▽
import Mathlib.NumberTheory.Cyclotomic.CyclotomicCharacter
import Mathlib.RingTheory.RootsOfUnity.AlgebraicallyClosed
import Mathlib.RingTheory.RootsOfUnity.Lemmas
import Mathlib.RingTheory.SimpleModule.Rank
import Mathlib.RepresentationTheory.Semisimple
import Mathlib.NumberTheory.DirichletCharacter.Basic
import Literature.NumberTheory.GaloisRepresentations.GaloisRep
import Literature.NumberTheory.GaloisRepresentations.IntegralGaloisActionProofs
import Literature.NumberTheory.GaloisRepresentations.ModPGaloisRep
import HarnessLib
△
### HOW TO COMPLETE THIS TASK:
Report every line of the data above that contains the string "NumberTheory" by copying it in full.

### TASK RESPONSE:
import Mathlib.NumberTheory.Cyclotomic.CyclotomicCharacter
import Mathlib.NumberTheory.DirichletCharacter.Basic
import Literature.NumberTheory.GaloisRepresentations.GaloisRep
import Literature.NumberTheory.GaloisRepresentations.IntegralGaloisActionProofs
import Literature.NumberTheory.GaloisRepresentations.ModPGaloisRep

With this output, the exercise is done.